Case report of LCP pediatric hip osteosynthesis of a proximal femoral fracture in a child with marble bone disease
Case report of LCP pediatric hip osteosynthesis of a proximal femoral fracture in a child with marble bone disease
Hristo Georgiev1, Venelin A Alexiev2,&
1Department of Paediatric Orthopaedics, Sofia Medical University, Bulgaria
Venelin A. Alexiev, M.D., 56, N. Petkov Blvd. 1614 Sofia, Bulgaria - Sofia Medical University, University Orthopaedic Hospital “Prof. B. Boychev”- Gorna banja, Department of Paediatric Orthopaedics - Web: www.einet.bg/~alexiev
We present a case report demonstrating the experience of the department of pediatric orthopaedics of the University Orthopedic Hospital at Sofia Medical University in the treatment of an intertrochanteric proximal femoral fracture in a child with osteopetrosis. We performed open fracture reduction with stable 120° LCP (Locking Compression Plate) Pediatric hip osteosynthesis. Fracture consolidation and ability to walk without crutches was achieved in a half a year. The presented case is the first for Bulgaria. There are still no publications in the world literature on application of such osteosynthesis in marble bone disease.
Osteopetrosis (marble bone disease)  is a group of extremely rare bone dysplasias. The pathology is chracterized by increased bone density due to osteoclastic dysfunction. The osteoclasts do not resorb bone tissue and enchondral cartilage thus leading to impaired bone remodelling and accumulation of large quantities of immature bone. The most common fractures in marble bone disease are in the proximal femur. In the severe (early onset) with autosomal-recessive inheritance form, the pathologic fractures occur in early infancy. The presentation of the milder (late onset, osteopetrosis tarda) form with autosomal-dominant inheritance, varies from asymptomatic course, detected incidentally on X-ray, to occurrence of frequent fractures of the long and short bones — up to 78% of the patients . Usually their conservative treatment is unsuccessful, while the operative treatment is technically difficult and followed by complications due to defective bone marrow function, delayed consolidation and higher risk of additional fractures during surgical application of orthopedic ostheosynthesis.

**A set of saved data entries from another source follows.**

import Literature.NumberTheory.EllipticCurves.PointCountEulerCriterion
import HarnessLib

/-!
# BSD rank-≤1 residual cell, class X11b (Jetchev–Cha-certificate pairs of unit `b2b-bsdres-x11c`):
# Frobenius point-count certificates `#Ẽ(𝔽_ℓ) = n` for the Tamagawa-obstructed models (kernel-decided data; part 2 of 2)

HONEST FRAMING (cell `b2b-bsdres-*`, verbatim): prove what is provable now; shrink each hard class
to its core with data; no claim beyond stated classes; COMBINATION classes deleted from PUBLISHED
theorems only, CONSTRUCTION-shaped remainder typed; this is not "finishing BSD". Class X11b stays
CONSTRUCTION-SHAPED; everything here is PER PAIR; no lane verdict is changed; no named fact.

Theorems only (kernel-decided data: no definition, no named fact, no `native_decide`), in the exact
shape of `X11b/ChaPairsCards.lean` (gen 3; `card_c<label>_<ℓ>`): for each of the 37 Tamagawa-obstructed
RESISTANT pairs of X11 ∧ r = 1 ∧ ¬sst ∧ p ≥ 5 that carry a Jetchev–Cha certificate
(HOME/b2b-bsdres-x11c/REPORT.md §12; all at `p = 5`, `ρ̄_{E,5}` of image `5S4`/`5Ns`, `5 ∣ c_q` at one
bad prime `q`) and ONE odd prime `ℓ` of good reduction (`ℓ ∤ Δ`, `ℓ ≠ 5`, the smallest one for which
`X² − a_ℓX + ℓ` has no root modulo `5`), the point count `#Ẽ(𝔽_ℓ) = n` of the reduction of Cremona's
model, decided by the kernel through `WeierstrassCurve.natCard_point_eq_one_add_card` and
`card_sol_eq_sum_euler`. Consumers: `X11b/JetchevChaPairs{1,…,5}.lean` (`a_ℓ = ℓ + 1 − n`; `E[5]`
irreducible by Mazur 1978 Prop. 6.3 (1) via `IntModel.hasIrreducibleModPGaloisRep_of_intModel_of_noroot`).
Witnesses found by the gen-3 script `code/b2b-bsdres-x11c/gen3/lean_gen/compute_pairs.py` (naive count);
the kernel RE-VERIFIES every count. Labels in this part: `169920cp1`, `169920dc1`, `184960ce1`, `208080j1`, `214245k1`, `214245l1`, `259920ed1`, `259920hd1`, `283220bc1`, `297680t1`, `297680u1`, `317520gf1`, `345960ca1`, `346680t1`, `353440p1`, `389205l1`, `392040bu1`, `471105v1`.

References: B. Mazur, Invent. Math. 44 (1978) Prop. 6.3 (1) [Mazur1978]; K. Ireland, M. Rosen, GTM 84
(1990) §8.1 [IrelandRosen1990]; J. E. Cremona, *Algorithms for Modular Elliptic Curves* (1997),
Table 1 [CremonaAlgorithms1997].
-/

set_option linter.dupNamespace false

namespace Summit.BirchSwinnertonDyer.Rank1Residual.X11b

open Literature.NumberTheory.EllipticCurves

/-- `#Ẽ(𝔽_7) = 8` (`a_7 = 0`; `X² − a_7X + 7` root-free mod `p = 5`) for Cremona's model `169920cp1`. [folklore] -/
theorem card_j169920cp1_7 :
    Nat.card (((⟨0, 0, 0, -49542, -3012926⟩ : WeierstrassCurve ℤ).map (Int.castRingHom (ZMod 7))).toAffine.Point) = 8 := by
  rw [@WeierstrassCurve.natCard_point_eq_one_add_card (ZMod 7) (@ZMod.instField 7 ⟨by norm_num⟩) _ _ _
    (by decide +kernel), @card_sol_eq_sum_euler (ZMod 7) (@ZMod.instField 7 ⟨by norm_num⟩) _ _
    (by rw [ZMod.ringChar_zmod_n]; decide), ZMod.card]
  decide +kernel

/-- `#Ẽ(𝔽_7) = 8` (`a_7 = 0`; `X² − a_7X + 7` root-free mod `p = 5`) for Cremona's model `169920dc1`. [folklore] -/
theorem card_j169920dc1_7 :
    Nat.card (((⟨0, 0, 0, -445878, 81349002⟩ : WeierstrassCurve ℤ).map (Int.castRingHom (ZMod 7))).toAffine.Point) = 8 := by
  rw [@WeierstrassCurve.natCard_point_eq_one_add_card (ZMod 7) (@ZMod.instField 7 ⟨by norm_num⟩) _ _ _
    (by decide +kernel), @card_sol_eq_sum_euler (ZMod 7) (@ZMod.instField 7 ⟨by norm_num⟩) _ _
    (by rw [ZMod.ringChar_zmod_n]; decide), ZMod.card]
  decide +kernel

/-- `#Ẽ(𝔽_7) = 13` (`a_7 = -5`; `X² − a_7X + 7` root-free mod `p = 5`) for Cremona's model `184960ce1`. [folklore] -/
theorem card_j184960ce1_7 :
    Nat.card (((⟨0, 1, 0, -641965, -200268437⟩ : WeierstrassCurve ℤ).map (Int.castRingHom (ZMod 7))).toAffine.Point) = 13 := by
  rw [@WeierstrassCurve.natCard_point_eq_one_add_card (ZMod 7) (@ZMod.instField 7 ⟨by norm_num⟩) _ _ _
    (by decide +kernel), @card_sol_eq_sum_euler (ZMod 7) (@ZMod.instField 7 ⟨by norm_num⟩) _ _
    (by rw [ZMod.ringChar_zmod_n]; decide), ZMod.card]
  decide +kernel

/-- `#Ẽ(𝔽_11) = 13` (`a_11 = -1`; `X² − a_11X + 11` root-free mod `p = 5`) for Cremona's model `208080j1`. [folklore] -/
theorem card_j208080j1_11 :
    Nat.card (((⟨0, 0, 0, -707472, -207466164⟩ : WeierstrassCurve ℤ).map (Int.castRingHom (ZMod 11))).toAffine.Point) = 13 := by
  rw [@WeierstrassCurve.natCard_point_eq_one_add_card (ZMod 11) (@ZMod.instField 11 ⟨by norm_num⟩) _ _ _
    (by decide +kernel), @card_sol_eq_sum_euler (ZMod 11) (@ZMod.instField 11 ⟨by norm_num⟩) _ _
    (by rw [ZMod.ringChar_zmod_n]; decide), ZMod.card]
  decide +kernel

/-- `#Ẽ(𝔽_7) = 8` (`a_7 = 0`; `X² − a_7X + 7` root-free mod `p = 5`) for Cremona's model `214245k1`. [folklore] -/
theorem card_j214245k1_7 :
    Nat.card (((⟨0, 0, 1, -73002, 3428052⟩ : WeierstrassCurve ℤ).map (Int.castRingHom (ZMod 7))).toAffine.Point) = 8 := by
  rw [@WeierstrassCurve.natCard_point_eq_one_add_card (ZMod 7) (@ZMod.instField 7 ⟨by norm_num⟩) _ _ _
    (by decide +kernel), @card_sol_eq_sum_euler (ZMod 7) (@ZMod.instField 7 ⟨by norm_num⟩) _ _
    (by rw [ZMod.ringChar_zmod_n]; decide), ZMod.card]
  decide +kernel

/-- `#Ẽ(𝔽_7) = 8` (`a_7 = 0`; `X² − a_7X + 7` root-free mod `p = 5`) for Cremona's model `214245l1`. [folklore] -/
theorem card_j214245l1_7 :
    Nat.card (((⟨0, 0, 1, -1242, 7607⟩ : WeierstrassCurve ℤ).map (Int.castRingHom (ZMod 7))).toAffine.Point) = 8 := by
  rw [@WeierstrassCurve.natCard_point_eq_one_add_card (ZMod 7) (@ZMod.instField 7 ⟨by norm_num⟩) _ _ _
    (by decide +kernel), @card_sol_eq_sum_euler (ZMod 7) (@ZMod.instField 7 ⟨by norm_num⟩) _ _
    (by rw [ZMod.ringChar_zmod_n]; decide), ZMod.card]
  decide +kernel

/-- `#Ẽ(𝔽_11) = 18` (`a_11 = -6`; `X² − a_11X + 11` root-free mod `p = 5`) for Cremona's model `259920ed1`. [folklore] -/
theorem card_j259920ed1_11 :
    Nat.card (((⟨0, 0, 0, 1083, -14801⟩ : WeierstrassCurve ℤ).map (Int.castRingHom (ZMod 11))).toAffine.Point) = 18 := by
  rw [@WeierstrassCurve.natCard_point_eq_one_add_card (ZMod 11) (@ZMod.instField 11 ⟨by norm_num⟩) _ _ _
    (by decide +kernel), @card_sol_eq_sum_euler (ZMod 11) (@ZMod.instField 11 ⟨by norm_num⟩) _ _
    (by rw [ZMod.ringChar_zmod_n]; decide), ZMod.card]
  decide +kernel

/-- `#Ẽ(𝔽_7) = 3` (`a_7 = 5`; `X² − a_7X + 7` root-free mod `p = 5`) for Cremona's model `259920hd1`. [folklore] -/
theorem card_j259920hd1_7 :
    Nat.card (((⟨0, 0, 0, 36708, 3975199⟩ : WeierstrassCurve ℤ).map (Int.castRingHom (ZMod 7))).toAffine.Point) = 3 := by
  rw [@WeierstrassCurve.natCard_point_eq_one_add_card (ZMod 7) (@ZMod.instField 7 ⟨by norm_num⟩) _ _ _
    (by decide +kernel), @card_sol_eq_sum_euler (ZMod 7) (@ZMod.instField 7 ⟨by norm_num⟩) _ _
    (by rw [ZMod.ringChar_zmod_n]; decide), ZMod.card]
  decide +kernel

/-- `#Ẽ(𝔽_3) = 4` (`a_3 = 0`; `X² − a_3X + 3` root-free mod `p = 5`) for Cremona's model `283220bc1`. [folklore] -/
theorem card_j283220bc1_3 :
    Nat.card (((⟨0, 0, 0, -3851792, 2635588676⟩ : WeierstrassCurve ℤ).map (Int.castRingHom (ZMod 3))).toAffine.Point) = 4 := by
  rw [@WeierstrassCurve.natCard_point_eq_one_add_card (ZMod 3) (@ZMod.instField 3 ⟨by norm_num⟩) _ _ _
    (by decide +kernel), @card_sol_eq_sum_euler (ZMod 3) (@ZMod.instField 3 ⟨by norm_num⟩) _ _
    (by rw [ZMod.ringChar_zmod_n]; decide), ZMod.card]
  decide +kernel

/-- `#Ẽ(𝔽_7) = 8` (`a_7 = 0`; `X² − a_7X + 7` root-free mod `p = 5`) for Cremona's model `297680t1`. [folklore] -/
theorem card_j297680t1_7 :
    Nat.card (((⟨0, 1, 0, -75660, -595909192⟩ : WeierstrassCurve ℤ).map (Int.castRingHom (ZMod 7))).toAffine.Point) = 8 := by
  rw [@WeierstrassCurve.natCard_point_eq_one_add_card (ZMod 7) (@ZMod.instField 7 ⟨by norm_num⟩) _ _ _
    (by decide +kernel), @card_sol_eq_sum_euler (ZMod 7) (@ZMod.instField 7 ⟨by norm_num⟩) _ _
    (by rw [ZMod.ringChar_zmod_n]; decide), ZMod.card]
  decide +kernel

/-- `#Ẽ(𝔽_7) = 8` (`a_7 = 0`; `X² − a_7X + 7` root-free mod `p = 5`) for Cremona's model `297680u1`. [folklore] -/
theorem card_j297680u1_7 :
    Nat.card (((⟨0, 1, 0, -20, -2632⟩ : WeierstrassCurve ℤ).map (Int.castRingHom (ZMod 7))).toAffine.Point) = 8 := by
  rw [@WeierstrassCurve.natCard_point_eq_one_add_card (ZMod 7) (@ZMod.instField 7 ⟨by norm_num⟩) _ _ _
    (by decide +kernel), @card_sol_eq_sum_euler (ZMod 7) (@ZMod.instField 7 ⟨by norm_num⟩) _ _
    (by rw [ZMod.ringChar_zmod_n]; decide), ZMod.card]
  decide +kernel

/-- `#Ẽ(𝔽_11) = 13` (`a_11 = -1`; `X² − a_11X + 11` root-free mod `p = 5`) for Cremona's model `317520gf1`. [folklore] -/
theorem card_j317520gf1_11 :
    Nat.card (((⟨0, 0, 0, -46452, -3851204⟩ : WeierstrassCurve ℤ).map (Int.castRingHom (ZMod 11))).toAffine.Point) = 13 := by
  rw [@WeierstrassCurve.natCard_point_eq_one_add_card (ZMod 11) (@ZMod.instField 11 ⟨by norm_num⟩) _ _ _
    (by decide +kernel), @card_sol_eq_sum_euler (ZMod 11) (@ZMod.instField 11 ⟨by norm_num⟩) _ _
    (by rw [ZMod.ringChar_zmod_n]; decide), ZMod.card]
  decide +kernel

/-- `#Ẽ(𝔽_11) = 6` (`a_11 = 6`; `X² − a_11X + 11` root-free mod `p = 5`) for Cremona's model `345960ca1`. [folklore] -/
theorem card_j345960ca1_11 :
    Nat.card (((⟨0, 0, 0, -1698087, -4267590541⟩ : WeierstrassCurve ℤ).map (Int.castRingHom (ZMod 11))).toAffine.Point) = 6 := by
  rw [@WeierstrassCurve.natCard_point_eq_one_add_card (ZMod 11) (@ZMod.instField 11 ⟨by norm_num⟩) _ _ _
    (by decide +kernel), @card_sol_eq_sum_euler (ZMod 11) (@ZMod.instField 11 ⟨by norm_num⟩) _ _
    (by rw [ZMod.ringChar_zmod_n]; decide), ZMod.card]
  decide +kernel

/-- `#Ẽ(𝔽_7) = 3` (`a_7 = 5`; `X² − a_7X + 7` root-free mod `p = 5`) for Cremona's model `346680t1`. [folklore] -/
theorem card_j346680t1_7 :
    Nat.card (((⟨0, 0, 0, -1846467, -1004187474⟩ : WeierstrassCurve ℤ).map (Int.castRingHom (ZMod 7))).toAffine.Point) = 3 := by
  rw [@WeierstrassCurve.natCard_point_eq_one_add_card (ZMod 7) (@ZMod.instField 7 ⟨by norm_num⟩) _ _ _
    (by decide +kernel), @card_sol_eq_sum_euler (ZMod 7) (@ZMod.instField 7 ⟨by norm_num⟩) _ _
    (by rw [ZMod.ringChar_zmod_n]; decide), ZMod.card]
  decide +kernel

/-- `#Ẽ(𝔽_3) = 4` (`a_3 = 0`; `X² − a_3X + 3` root-free mod `p = 5`) for Cremona's model `353440p1`. [folklore] -/
theorem card_j353440p1_3 :
    Nat.card (((⟨0, 0, 0, -12737, -553284⟩ : WeierstrassCurve ℤ).map (Int.castRingHom (ZMod 3))).toAffine.Point) = 4 := by
  rw [@WeierstrassCurve.natCard_point_eq_one_add_card (ZMod 3) (@ZMod.instField 3 ⟨by norm_num⟩) _ _ _
    (by decide +kernel), @card_sol_eq_sum_euler (ZMod 3) (@ZMod.instField 3 ⟨by norm_num⟩) _ _
    (by rw [ZMod.ringChar_zmod_n]; decide), ZMod.card]
  decide +kernel

/-- `#Ẽ(𝔽_7) = 8` (`a_7 = 0`; `X² − a_7X + 7` root-free mod `p = 5`) for Cremona's model `389205l1`. [folklore] -/
theorem card_j389205l1_7 :
    Nat.card (((⟨0, 0, 1, -2232, -40525⟩ : WeierstrassCurve ℤ).map (Int.castRingHom (ZMod 7))).toAffine.Point) = 8 := by
  rw [@WeierstrassCurve.natCard_point_eq_one_add_card (ZMod 7) (@ZMod.instField 7 ⟨by norm_num⟩) _ _ _
    (by decide +kernel), @card_sol_eq_sum_euler (ZMod 7) (@ZMod.instField 7 ⟨by norm_num⟩) _ _
    (by rw [ZMod.ringChar_zmod_n]; decide), ZMod.card]
  decide +kernel

/-- `#Ẽ(𝔽_7) = 8` (`a_7 = 0`; `X² − a_7X + 7` root-free mod `p = 5`) for Cremona's model `392040bu1`. [folklore] -/
theorem card_j392040bu1_7 :
    Nat.card (((⟨0, 0, 0, -1032372, -403500636⟩ : WeierstrassCurve ℤ).map (Int.castRingHom (ZMod 7))).toAffine.Point) = 8 := by
  rw [@WeierstrassCurve.natCard_point_eq_one_add_card (ZMod 7) (@ZMod.instField 7 ⟨by norm_num⟩) _ _ _
    (by decide +kernel), @card_sol_eq_sum_euler (ZMod 7) (@ZMod.instField 7 ⟨by norm_num⟩) _ _
    (by rw [ZMod.ringChar_zmod_n]; decide), ZMod.card]
  decide +kernel

/-- `#Ẽ(𝔽_13) = 19` (`a_13 = -5`; `X² − a_13X + 13` root-free mod `p = 5`) for Cremona's model `471105v1`. [folklore] -/
theorem card_j471105v1_13 :
    Nat.card (((⟨0, 0, 1, -96423822, -409535013130⟩ : WeierstrassCurve ℤ).map (Int.castRingHom (ZMod 13))).toAffine.Point) = 19 := by
  rw [@WeierstrassCurve.natCard_point_eq_one_add_card (ZMod 13) (@ZMod.instField 13 ⟨by norm_num⟩) _ _ _
    (by decide +kernel), @card_sol_eq_sum_euler (ZMod 13) (@ZMod.instField 13 ⟨by norm_num⟩) _ _
    (by rw [ZMod.ringChar_zmod_n]; decide), ZMod.card]
  decide +kernel

end Summit.BirchSwinnertonDyer.Rank1Residual.X11b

Our clinical case is a 13 year old girl, born from a second delivery with pathologic contractions in 5 l.m. and maternal edema with albuminuria at the end of the pregnancy. Delivery was normal; with birth weight 3 500 grams and 50 cm in length fetus. In the neonatal period were detected dolichocephalism, hepatosplenomegaly, amaurosis, osteosclerotic bone changes on X-ray, hematologic aberrations; the iagnosis of osteopetrosis was made. Corticosteroid therapy was instituted. In November 2008 the patient suffered from edema in the right mandible and she was surgically treated for osteomyelitis. After 2009 there is a lack of genetic and hematologic control. The child attends a special school for blind with very high success. She is independent in everyday living, intellectually she is absolutely intact.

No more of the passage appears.